Retype each line exactly as it stands, beginning at the first line of the material and finishing with the line that contains "plus conditions read".

======== EXCERPTED DATA ========

import Summits.HodgeConjecture.HodgeConjecture.Theorems.VHCAbelianSchemesRoadSecantQuotientAnchorDefs
import Summits.HodgeConjecture.HodgeConjecture.Theorems.VHCAbelianSchemesRoadSecantAnchorMarkman
import Literature.AlgebraicGeometry.HodgeTheory.MotivatedClassesTransport
import Literature.AlgebraicGeometry.HodgeTheory.IsoTransport
import Literature.AlgebraicGeometry.Motives.CurveNet
import HarnessLib

/-!
# Secant–quotient anchors: TRANSPORT along isomorphisms and the SERVED-FIBRE-FROM-A-CHART lemma

research route conditional on HC_CM; not a corollary; Q11.4-sentence-2 already refuted in dim ≥ 3.

Ring-2 road route `VHCAbelianSchemesRoad`, crux `SemiregularSheafRepresentativesTwAtDiag`, cell `(6, 3)`, skeleton v3
(`Cruxes/SemiregularSheafRepresentativesTwAtDiag/Lines/birth.lean`). This module is plate P2 of the LEAD's card v3: the
anchor predicate `IsSecantQuotientWeilClassAt` of `…SecantQuotientAnchorDefs` (a chart `e : X ≅ D.Y.X` of a secant quotient
plus conditions read through the chart) is TRANSPORTED along any isomorphism `e' : X' ≅ X` (`IsSecantQuotientWeilClassAt.of_iso`;
the chart composes, the `X`-side polarisation clause moves by `IsPolarizationClass.map_of_iso`, the off-ray clause by
`map_not_mem_span_cupPowTwo_of_iso`, the `Y`-side clauses are chart-invariant by `(e' ≪≫ e)⁻¹ ∘ e'^* = e⁻¹`). Consequences:
the pair `(secantQuotientAnchors, secantQuotientServedClasses)` satisfies the transport hypothesis `htr` of
`…ServedFibreAnchors.exists_servedPencil_of_anchor` ∕ `not_forall_not_hasServedFibre_of_anchor` at `(n, p) = (6, 3)`
(`secantQuotient_transport`), and a pencil whose fibre at `sₐ` is a CHART of an anchored `(X, θ, w)` — with a global class `Θ`
restricting to `θ` there and `W` restricting to `w` — HAS A SERVED FIBRE (`hasServedFibre_secantQuotient_of_chart`): the
form in which the first prover target P1 (a displayed pointed family through `Y_d` ⟹ a cell-shaped pencil with
`HasServedFibre 6 3 𝔄 𝔖 f W`) consumes the anchors. Nothing here asserts that any anchor exists or that any cell ∕ carrier ∕
residual statement holds; no statement of the route is touched.
-/

noncomputable section

set_option linter.dupNamespace false

open CategoryTheory AlgebraicGeometry Literature.AlgebraicGeometry Literature.AlgebraicGeometry.Motives
  Literature.AlgebraicGeometry.HodgeTheory Literature.AlgebraicGeometry.Markman2025

namespace Summit.HodgeConjecture.HodgeConjecture.Ring2.SemiregularRepresentatives

variable {X X' : SchemeOver ℂ} {θ : complexBetti X 2} {γ : complexBetti X (2 * 3)}

namespace SecantQuotientDatum

/-- The secant quotient `D.Y` is a smooth projective sixfold. [cite: Markman2025SecantWeil, §1.5 (p. 7)] -/
theorem isSmoothProjective_Y (D : SecantQuotientDatum) : IsSmoothProjective 6 D.Y.X :=
  D.dim_Y ▸ AbelianVariety.isSmoothProjective_holds (A := D.Y)

end SecantQuotientDatum

namespace IsSecantQuotientWeilClassAt

/-- A variety carrying a secant–quotient Weil class is a smooth projective sixfold (it is a chart of `D.Y`).
[cite: Markman2025SecantWeil, §1.5 (p. 7)] -/
theorem isSmoothProjective (h : IsSecantQuotientWeilClassAt X θ γ) : IsSmoothProjective 6 X := by
  obtain ⟨D, e, -⟩ := h
  exact D.isSmoothProjective_Y.of_iso e.symm

/-- The underlying variety is (a chart of) an abelian SIXFOLD — the shape of the hypothesis `hXab` of
`…ServedFibreAnchors.exists_servedPencil_of_anchor`. [cite: Markman2025SecantWeil, §1.5 (p. 7)] -/
theorem exists_abelianVariety (h : IsSecantQuotientWeilClassAt X θ γ) :
    ∃ A : AbelianVariety ℂ, A.dim = 6 ∧ Nonempty (A.X ≅ X) := by
  obtain ⟨D, e, -⟩ := h
  exact ⟨D.Y, D.dim_Y, ⟨e.symm⟩⟩

/-- **TRANSPORT along an isomorphism `e' : X' ≅ X`**: `e'^*γ` is a secant–quotient Weil class on `(X', e'^*θ)`. The chart
composes (`e' ≪≫ e : X' ≅ D.Y.X`); the `Y`-side clauses are unchanged because `((e' ≪≫ e)⁻¹)^* (e'^* x) = (e⁻¹)^* x`; the
`X`-side polarisation clause is `IsPolarizationClass.map_of_iso`, rationality `IsRationalClass.map`, the off-ray clause
`map_not_mem_span_cupPowTwo_of_iso`. [cite: Andre1996Motifs, §1.1 (p. 10)] [cite: Markman2025SecantWeil, Thm. 1.4.1] -/
theorem of_iso (e' : X' ≅ X) (h : IsSecantQuotientWeilClassAt X θ γ) :
    IsSecantQuotientWeilClassAt X' (complexBetti.map e'.hom 2 θ) (complexBetti.map e'.hom (2 * 3) γ) := by
  have hX : IsSmoothProjective 6 X := h.isSmoothProjective
  have hX' : IsSmoothProjective 6 X' := hX.of_iso e'.symm
  obtain ⟨D, e, hpol, hamp, hW, hγQ, hray, hmem⟩ := h
  have key : ∀ (k : ℕ) (x : complexBetti X k),
      complexBetti.map (e' ≪≫ e).inv k (complexBetti.map e'.hom k x) = complexBetti.map e.inv k x := by
    intro k x
    rw [Iso.trans_inv, complexBetti.map_comp, ModuleCat.comp_apply, e'.complexBetti_map_inv_map_hom]
  refine ⟨D, e' ≪≫ e, hpol.map_of_iso hX hX' e', ?_, ?_, hγQ.map _, map_not_mem_span_cupPowTwo_of_iso e' hray, ?_⟩
  · rw [key]; exact hamp
  · rw [key]; exact hW
  · rw [key]; exact hmem

end IsSecantQuotientWeilClassAt

/-- Served classes transport: `w ∈ 𝔖 X θ ⟹ (e⁻¹)^* w ∈ 𝔖 X' ((e⁻¹)^* θ)` for `e : X ≅ X'` (the orientation of the hypothesis `htr`
of `…ServedFibreAnchors`). [cite: Markman2025SecantWeil, Thm. 1.4.1] -/
theorem secantQuotientServedClasses_transport (e : X ≅ X') {w : complexBetti X (2 * 3)}
    (hw : w ∈ secantQuotientServedClasses X θ) :
    complexBetti.map e.inv (2 * 3) w ∈ secantQuotientServedClasses X' (complexBetti.map e.inv 2 θ) :=
  IsSecantQuotientWeilClassAt.of_iso e.symm hw

/-- Anchors transport: `𝔄 X θ ⟹ 𝔄 X' ((e⁻¹)^* θ)` for `e : X ≅ X'`. [cite: Markman2025SecantWeil, §1.5 (p. 7)] -/
theorem secantQuotientAnchors_transport (e : X ≅ X') (h : secantQuotientAnchors X θ) :
    secantQuotientAnchors X' (complexBetti.map e.inv 2 θ) := by
  obtain ⟨w, hw⟩ := h
  exact ⟨_, IsSecantQuotientWeilClassAt.of_iso e.symm hw⟩

/-- **The transport hypothesis `htr` of `…ServedFibreAnchors.exists_servedPencil_of_anchor` ∕
`not_forall_not_hasServedFibre_of_anchor` HOLDS for the secant–quotient pair `(𝔄, 𝔖)` at `(n, p) = (6, 3)`** — verbatim shape.
[cite: Markman2025SecantWeil, §1.5 (p. 7) and Thm. 1.4.1] -/
theorem secantQuotient_transport :
    ∀ ⦃X X' : SchemeOver ℂ⦄ (e : X ≅ X') (θ : complexBetti X 2) (w : complexBetti X (2 * 3)),
      secantQuotientAnchors X θ → w ∈ secantQuotientServedClasses X θ →
        secantQuotientAnchors X' (complexBetti.map e.inv 2 θ) ∧
          complexBetti.map e.inv (2 * 3) w ∈ secantQuotientServedClasses X' (complexBetti.map e.inv 2 θ) :=
  fun _ _ e _ _ h hw ↦ ⟨secantQuotientAnchors_transport e h, secantQuotientServedClasses_transport e hw⟩

/-- **SERVED FIBRE FROM A CHART (the form P1 consumes).** Let `f : 𝒳 → S` be any morphism, `W ∈ H⁶(𝒳)`, `Θ ∈ H²(𝒳)` a global
class whose restriction to every fibre is rational of type `(1,1)`, and `sₐ` a point whose fibre is a CHART `e : 𝒳_{sₐ} ≅ X` of a
polarised variety `(X, θ)` carrying a secant–quotient Weil class `w`, with `Θ|_{sₐ} = e^*θ` and `W|_{sₐ} = e^*w`. Then `f` has a
served fibre for `W` w.r.t. `(secantQuotientAnchors, secantQuotientServedClasses)`. Pure transport (`of_iso`); says nothing about
the existence of such pencils. [cite: Markman2025SecantWeil, Thm. 1.4.1 and §1.5] [cite: Bloch1972Semiregularity, Remark (7.5)] -/
theorem hasServedFibre_secantQuotient_of_chart {𝒳 S : SchemeOver ℂ} {f : 𝒳 ⟶ S} {W : complexBetti 𝒳 (2 * 3)}
    (Θ : complexBetti 𝒳 2) (hΘQ : ∀ s : ComplexPoints S, IsRationalClass (complexBetti.map (fiberι f s) 2 Θ))
    (hΘH : ∀ s : ComplexPoints S, IsOfHodgeType 6 (fiberOver f s) 2 1 1 (complexBetti.map (fiberι f s) 2 Θ))
    (sₐ : ComplexPoints S) {X : SchemeOver ℂ} {θ : complexBetti X 2} {w : complexBetti X (2 * 3)}
    (e : fiberOver f sₐ ≅ X) (hw : IsSecantQuotientWeilClassAt X θ w)
    (hΘ : complexBetti.map (fiberι f sₐ) 2 Θ = complexBetti.map e.hom 2 θ)
    (hW : complexBetti.map (fiberι f sₐ) (2 * 3) W = complexBetti.map e.hom (2 * 3) w) :
    HasServedFibre 6 3 (fun X θ ↦ secantQuotientAnchors X θ) (fun X θ ↦ secantQuotientServedClasses X θ) f W := by
  refine ⟨sₐ, Θ, hΘQ, hΘH, ?_, ?_⟩
  · rw [hΘ]; exact ⟨_, hw.of_iso e⟩
  · show complexBetti.map (fiberι f sₐ) (2 * 3) W ∈ secantQuotientServedClasses _ _
    rw [hΘ, hW]; exact hw.of_iso e

/-- **Corollary (the anchor fibre is itself a chart of `Y_d`)**: same as `hasServedFibre_secantQuotient_of_chart` with the chart
valued in `D.Y.X` for a secant–quotient datum `D` and a class `w` served at `(D.Y.X, θ)`. [cite: Markman2025SecantWeil, §1.5 (p. 7)] -/
theorem hasServedFibre_secantQuotient_of_chart_Y {𝒳 S : SchemeOver ℂ} {f : 𝒳 ⟶ S} {W : complexBetti 𝒳 (2 * 3)}
    (Θ : complexBetti 𝒳 2) (hΘQ : ∀ s : ComplexPoints S, IsRationalClass (complexBetti.map (fiberι f s) 2 Θ))
    (hΘH : ∀ s : ComplexPoints S, IsOfHodgeType 6 (fiberOver f s) 2 1 1 (complexBetti.map (fiberι f s) 2 Θ))
    (sₐ : ComplexPoints S) (D : SecantQuotientDatum) {θ : complexBetti D.Y.X 2} {w : complexBetti D.Y.X (2 * 3)}
    (e : fiberOver f sₐ ≅ D.Y.X) (hw : w ∈ secantQuotientServedClasses D.Y.X θ)
    (hΘ : complexBetti.map (fiberι f sₐ) 2 Θ = complexBetti.map e.hom 2 θ)
    (hW : complexBetti.map (fiberι f sₐ) (2 * 3) W = complexBetti.map e.hom (2 * 3) w) :
    HasServedFibre 6 3 (fun X θ ↦ secantQuotientAnchors X θ) (fun X θ ↦ secantQuotientServedClasses X θ) f W :=
  hasServedFibre_secantQuotient_of_chart Θ hΘQ hΘH sₐ e hw hΘ hW

end Summit.HodgeConjecture.HodgeConjecture.Ring2.SemiregularRepresentatives

end
import Summits.SmoothPoincare4.SmoothPoincare4.Theses.EntropyRung
import Summits.SmoothPoincare4.SmoothPoincare4.Theorems.EntropyRungSubcylindricalExistenceEntropyLocalisation
import Literature.Geometry.Riemannian.BakryEmeryHeatFlow
import Literature.Geometry.Riemannian.PerelmanEntropyCutoff
import Literature.Geometry.Lorentzian.CurvatureSymmetries
import Literature.Geometry.Riemannian.CanonicalNeighbourhoodScaling
import HarnessLib

/-!
# Comparison of weighted `𝒲`-clauses under a `C¹`-small change of weight (helper H3)

Helper for the crux `SubcylindricalExistence` (ENT), route `EntropyRung`, line
`green-blowup-conformal-entropy`, Stub D. On `(M, g, dV_g)` the `w²`-form of Perelman's `𝒲` for
`φ² g` is `∫ (τ (r w² + 4 φ⁻² |∇w|²) − w² log w² − 4 w²) c φ⁴ dV_g`, `c = (4πτ)⁻²`.
**`wClause_weight_comparison`:** if on an open `U`, `e^{-κ} ≤ φ₁/φ₀ ≤ e^{κ}`,
`φ₀⁻²|∇ log(φ₁/φ₀)|² ≤ κ'²`, `r₁ ≥ r₀ − κ'' `, `r₀ ≥ 0`, and the `φ₀`-clause holds at level `L` at
every scale for test functions supported in `U`, then the `φ₁`-functional of every normalised `w`
supported in `U` is `≥ L + 2 log(1−ε) − 8κ − 16 τ e^{2κ} κ'²/ε − τ κ''` (substitute
`w̃ = (φ₁/φ₀)² w`, `ŵ = s w̃`, `s = (1−ε)e^{−2κ}`, apply the `φ₀`-clause at scale `sτ`; Young's
inequality for the inverse metric bounds the gradient density). Perelman 2002 §3 / Topping 2006
(8.1.8) for the `w`-form; the comparison is folklore.
-/

noncomputable section

open scoped Manifold ContDiff Topology ENNReal NNReal
open Set Filter MeasureTheory
open Literature.Geometry.Lorentzian Literature.Geometry.Riemannian

set_option linter.dupNamespace false

namespace Summit.SmoothPoincare4.SmoothPoincare4.Theorems

namespace WeightComparison

variable {M : Type} [TopologicalSpace M] [ChartedSpace (EuclideanSpace ℝ (Fin 4)) M] [IsManifold (𝓡 4) ∞ M]
  (g : PseudoRiemannianMetric (𝓡 4) ∞ (EuclideanSpace ℝ (Fin 4)) (TangentSpace (𝓡 4) : M → Type _))
/-- **The overlap identity for the second torus**: `TH₁ = TV₁` on the junction. [folklore] -/
theorem TH1_eq_TV1 {z : sphere (0 : EuclideanSpace ℝ (Fin 2)) 1} {t : ℝ} {ν : ℂ}
    (h1 : Real.sqrt (49 / 50) < t) (h2 : zoneV t) (hν : ‖ν‖ ≤ nuMax) : TH1 (z, t, ν) = TV1 (z, t, ν) := by
  obtain ⟨-, -, ht0, -⟩ := junction_bounds h1 h2
  have hν1 : ‖ν‖ < 1 := by linarith [nuMax_le]
  have hb : ‖Complex.exp (↑ν.im * Complex.I)‖ = 1 := by rw [Complex.norm_exp_ofReal_mul_I]
  rw [TH1, TV1]
  simp only
  rw [TH_eq_TV h1 h2 hν, TV_circleMul, TV_circleMul]
  set q := TV (z, t, ν) with hq
  have hw : q.2 = IwasePolar.toE (↑(t ^ 2) * Complex.exp (↑ν.im * Complex.I)) := by
    rw [hq, TV]; simp only; rw [WV_junction h1 h2 hν]
  have hne : q.2 ≠ 0 := by
    rw [hw, ← norm_ne_zero_iff, IwasePolar.norm_toE, norm_mul, Complex.norm_real, hb, mul_one,
      Real.norm_of_nonneg (sq_nonneg _)]
    positivity
  rw [gluckMapInv_eq_of_ne_zero (by exact hne)]
  simp only
  rw [hw, unitVector₀_toE_junction ht0, rotateSphereTwo_rotateSphereTwo, rotH_eq hν1, ← circleMul_assoc,
    ← IwasePolar.circleOf_inv hb, circleMul_circleOf (by rw [norm_inv, hb, inv_one]) hb,
    inv_mul_cancel₀ (Complex.exp_ne_zero _)]
  congr 2
  have : IwasePolar.circleOf 1 = circlePoint 0 := by
    apply Subtype.ext; rw [IwasePolar.coe_circleOf (by simp)]; ext i; fin_cases i <;> simp [circlePoint]
  rw [this, circleMul_circlePoint_zero_left]

/-- **Mirror symmetry of `TH₁` about the top of the handle.** [folklore] -/
theorem TH1_four_sub {z : sphere (0 : EuclideanSpace ℝ (Fin 2)) 1} {t : ℝ} (h1 : 11 / 10 ≤ t)
    (h2 : t ≤ 29 / 10) (ν : ℂ) : TH1 (z, 4 - t, ν) = mirrorM (TH1 (z, t, ν)) := by
  rw [TH1, TH1]
  simp only
  rw [TH_four_sub h1 h2]
  generalize TH (circleMul (rotH ν) z, t, ν) = q
  obtain ⟨P, w⟩ := q
  change gluckMapInv (mirrorS2 P, w) = mirrorM (gluckMapInv (P, w))
  rw [gluckMapInv_mirror]
  refine Prod.ext rfl ?_
  simp [mirrorM]

/-- **Mirror symmetry of `TV₁` in the graph zone.** [folklore] -/
theorem TV1_neg {z : sphere (0 : EuclideanSpace ℝ (Fin 2)) 1} {t : ℝ} {ν : ℂ} (ht : zoneV t)
    (hν : ‖ν‖ ≤ nuMax) : TV1 (z, -t, ν) = mirrorM (TV1 (z, t, ν)) := by
  rw [TV1, TV1]
  simp only
  exact TV_neg' ht hν

/-! ### The half-torus map of the second torus -/

/-- **The half-torus map of the second torus.** [folklore] -/
def Nmap1 (p : sphere (0 : EuclideanSpace ℝ (Fin 2)) 1 × ℝ × ℂ) :
    sphere (0 : EuclideanSpace ℝ (Fin 3)) 1 × EuclideanSpace ℝ (Fin 2) :=
  if p.2.1 < tSw then TV1 p else TH1 p

/-- Values below the switch. [folklore] -/
theorem Nmap1_of_lt {p : sphere (0 : EuclideanSpace ℝ (Fin 2)) 1 × ℝ × ℂ} (h : p.2.1 < tSw) : Nmap1 p = TV1 p := by
  simp [Nmap1, h]

/-- Values above the switch. [folklore] -/
theorem Nmap1_of_le {p : sphere (0 : EuclideanSpace ℝ (Fin 2)) 1 × ℝ × ℂ} (h : tSw ≤ p.2.1) : Nmap1 p = TH1 p := by
  simp [Nmap1, not_lt.2 h]

/-- Near a graph-zone point the half-torus map is `TV₁`. [folklore] -/
theorem Nmap1_eventuallyEq_TV1 {p : sphere (0 : EuclideanSpace ℝ (Fin 2)) 1 × ℝ × ℂ} (ht : zoneV p.2.1)
    (hν : ‖p.2.2‖ < nuMax) : Nmap1 =ᶠ[𝓝 p] TV1 := by
  have ho : IsOpen {q : sphere (0 : EuclideanSpace ℝ (Fin 2)) 1 × ℝ × ℂ | zoneV q.2.1 ∧ ‖q.2.2‖ < nuMax} := by
    refine IsOpen.inter ?_ (isOpen_lt (continuous_norm.comp (continuous_snd.comp continuous_snd)) continuous_const)
    exact isOpen_lt ((continuous_pow 2).comp (continuous_fst.comp continuous_snd)) continuous_const
  filter_upwards [ho.mem_nhds ⟨ht, hν⟩] with q hq
  obtain ⟨z, t, ν⟩ := q
  obtain ⟨hV, hn⟩ := hq
  by_cases h : t < tSw
  · simp [Nmap1, h]
  · simp only [Nmap1, h, if_false]
    push Not at h
    exact TH1_eq_TV1 (lt_of_lt_of_le sqrt_lt_tSw h) hV hn.le

/-- Near a handle-zone point above `√(49/50)` the half-torus map is `TH₁`. [folklore] -/
theorem Nmap1_eventuallyEq_TH1 {p : sphere (0 : EuclideanSpace ℝ (Fin 2)) 1 × ℝ × ℂ}
    (ht : Real.sqrt (49 / 50) < p.2.1) (hν : ‖p.2.2‖ < nuMax) : Nmap1 =ᶠ[𝓝 p] TH1 := by
  have ho : IsOpen {q : sphere (0 : EuclideanSpace ℝ (Fin 2)) 1 × ℝ × ℂ |
      Real.sqrt (49 / 50) < q.2.1 ∧ ‖q.2.2‖ < nuMax} :=
    (isOpen_lt continuous_const (continuous_fst.comp continuous_snd)).inter
      (isOpen_lt (continuous_norm.comp (continuous_snd.comp continuous_snd)) continuous_const)
  filter_upwards [ho.mem_nhds ⟨ht, hν⟩] with q hq
  obtain ⟨z, t, ν⟩ := q
  obtain ⟨hH, hn⟩ := hq
  by_cases h : t < tSw
  · simp only [Nmap1, h, if_true]
    have hV : zoneV t := zoneV_of_abs_lt (by
      rw [abs_lt]; exact ⟨by linarith [Real.sqrt_nonneg (49 / 50), tSw.eq_def ▸ (show (0:ℝ) < 1981/2000 by norm_num)], h⟩)
    exact (TH1_eq_TV1 hH hV hn.le).symm
  · simp [Nmap1, h]

/-- **The half-torus map of the second torus is a local diffeomorphism on its good set.** [folklore] -/
theorem isLocalDiffeomorphAt_Nmap1 {p : sphere (0 : EuclideanSpace ℝ (Fin 2)) 1 × ℝ × ℂ} (hp : NGood p) :
    IsLocalDiffeomorphAt ((𝓡 1).prod 𝓘(ℝ, ℝ × ℂ)) ((𝓡 2).prod 𝓘(ℝ, EuclideanSpace ℝ (Fin 2))) ∞ Nmap1 p := by
  obtain ⟨hz | hz, hν⟩ := hp
  · exact isLocalDiffeomorphAt_congr_nhds' (isLocalDiffeomorphAt_TV1 hz hν) (Nmap1_eventuallyEq_TV1 hz hν)
  · exact isLocalDiffeomorphAt_congr_nhds' (isLocalDiffeomorphAt_TH1 hz hν) (Nmap1_eventuallyEq_TH1 hz.1 hν)

/-! ### The pre-map of the second torus -/

open Classical in
/-- **The pre-map of the second torus** on `T² × ℝ²`. [folklore] -/
def T1pre (x : (sphere (0 : EuclideanSpace ℝ (Fin 2)) 1 × sphere (0 : EuclideanSpace ℝ (Fin 2)) 1) ×
    EuclideanSpace ℝ (Fin 2)) : sphere (0 : EuclideanSpace ℝ (Fin 3)) 1 × EuclideanSpace ℝ (Fin 2) :=
  if angA x.1.2 ≤ 1 / 2 then Nmap1 (x.1.1, tB x.1.2, nuOfV x.2)
  else mirrorM (Nmap1 (x.1.1, -tB x.1.2, nuOfV x.2))

/-- Local form 1 (upper open half). [folklore] -/
theorem T1pre_eventuallyEq_upper
    {x : (sphere (0 : EuclideanSpace ℝ (Fin 2)) 1 × sphere (0 : EuclideanSpace ℝ (Fin 2)) 1) × EuclideanSpace ℝ (Fin 2)}
    (hx : angA x.1.2 < 1 / 2) :
    T1pre =ᶠ[𝓝 x] fun x => Nmap1 (x.1.1, tB x.1.2, nuOfV x.2) := by
  have ho : IsOpen {x : (sphere (0 : EuclideanSpace ℝ (Fin 2)) 1 × sphere (0 : EuclideanSpace ℝ (Fin 2)) 1) ×
      EuclideanSpace ℝ (Fin 2) | angA x.1.2 < 1 / 2} :=
    isOpen_angA_lt.preimage (continuous_snd.comp continuous_fst)
  filter_upwards [ho.mem_nhds hx] with y hy
  rw [T1pre, if_pos (le_of_lt hy)]

/-- Local form 2 (lower open half). [folklore] -/
theorem T1pre_eventuallyEq_lower
    {x : (sphere (0 : EuclideanSpace ℝ (Fin 2)) 1 × sphere (0 : EuclideanSpace ℝ (Fin 2)) 1) × EuclideanSpace ℝ (Fin 2)}
    (hx : 1 / 2 < angA x.1.2) (hA : x.1.2 ≠ ptA) :
    T1pre =ᶠ[𝓝 x] fun x => mirrorM (Nmap1 (x.1.1, -tB x.1.2, nuOfV x.2)) := by
  have ho : IsOpen {x : (sphere (0 : EuclideanSpace ℝ (Fin 2)) 1 × sphere (0 : EuclideanSpace ℝ (Fin 2)) 1) ×
      EuclideanSpace ℝ (Fin 2) | x.1.2 ≠ ptA ∧ 1 / 2 < angA x.1.2} :=
    isOpen_angA_gt.preimage (continuous_snd.comp continuous_fst)
  filter_upwards [ho.mem_nhds ⟨hA, hx⟩] with y hy
  rw [T1pre, if_neg (not_le.2 hy.2)]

========

## EXPECTED ANSWER
import Summits.HodgeConjecture.HodgeConjecture.Theorems.VHCAbelianSchemesRoadSecantQuotientAnchorDefs
import Summits.HodgeConjecture.HodgeConjecture.Theorems.VHCAbelianSchemesRoadSecantAnchorMarkman
import Literature.AlgebraicGeometry.HodgeTheory.MotivatedClassesTransport
import Literature.AlgebraicGeometry.HodgeTheory.IsoTransport
import Literature.AlgebraicGeometry.Motives.CurveNet
import HarnessLib

/-!
# Secant–quotient anchors: TRANSPORT along isomorphisms and the SERVED-FIBRE-FROM-A-CHART lemma

research route conditional on HC_CM; not a corollary; Q11.4-sentence-2 already refuted in dim ≥ 3.

Ring-2 road route `VHCAbelianSchemesRoad`, crux `SemiregularSheafRepresentativesTwAtDiag`, cell `(6, 3)`, skeleton v3
(`Cruxes/SemiregularSheafRepresentativesTwAtDiag/Lines/birth.lean`). This module is plate P2 of the LEAD's card v3: the
anchor predicate `IsSecantQuotientWeilClassAt` of `…SecantQuotientAnchorDefs` (a chart `e : X ≅ D.Y.X` of a secant quotient
plus conditions read through the chart) is TRANSPORTED along any isomorphism `e' : X' ≅ X` (`IsSecantQuotientWeilClassAt.of_iso`;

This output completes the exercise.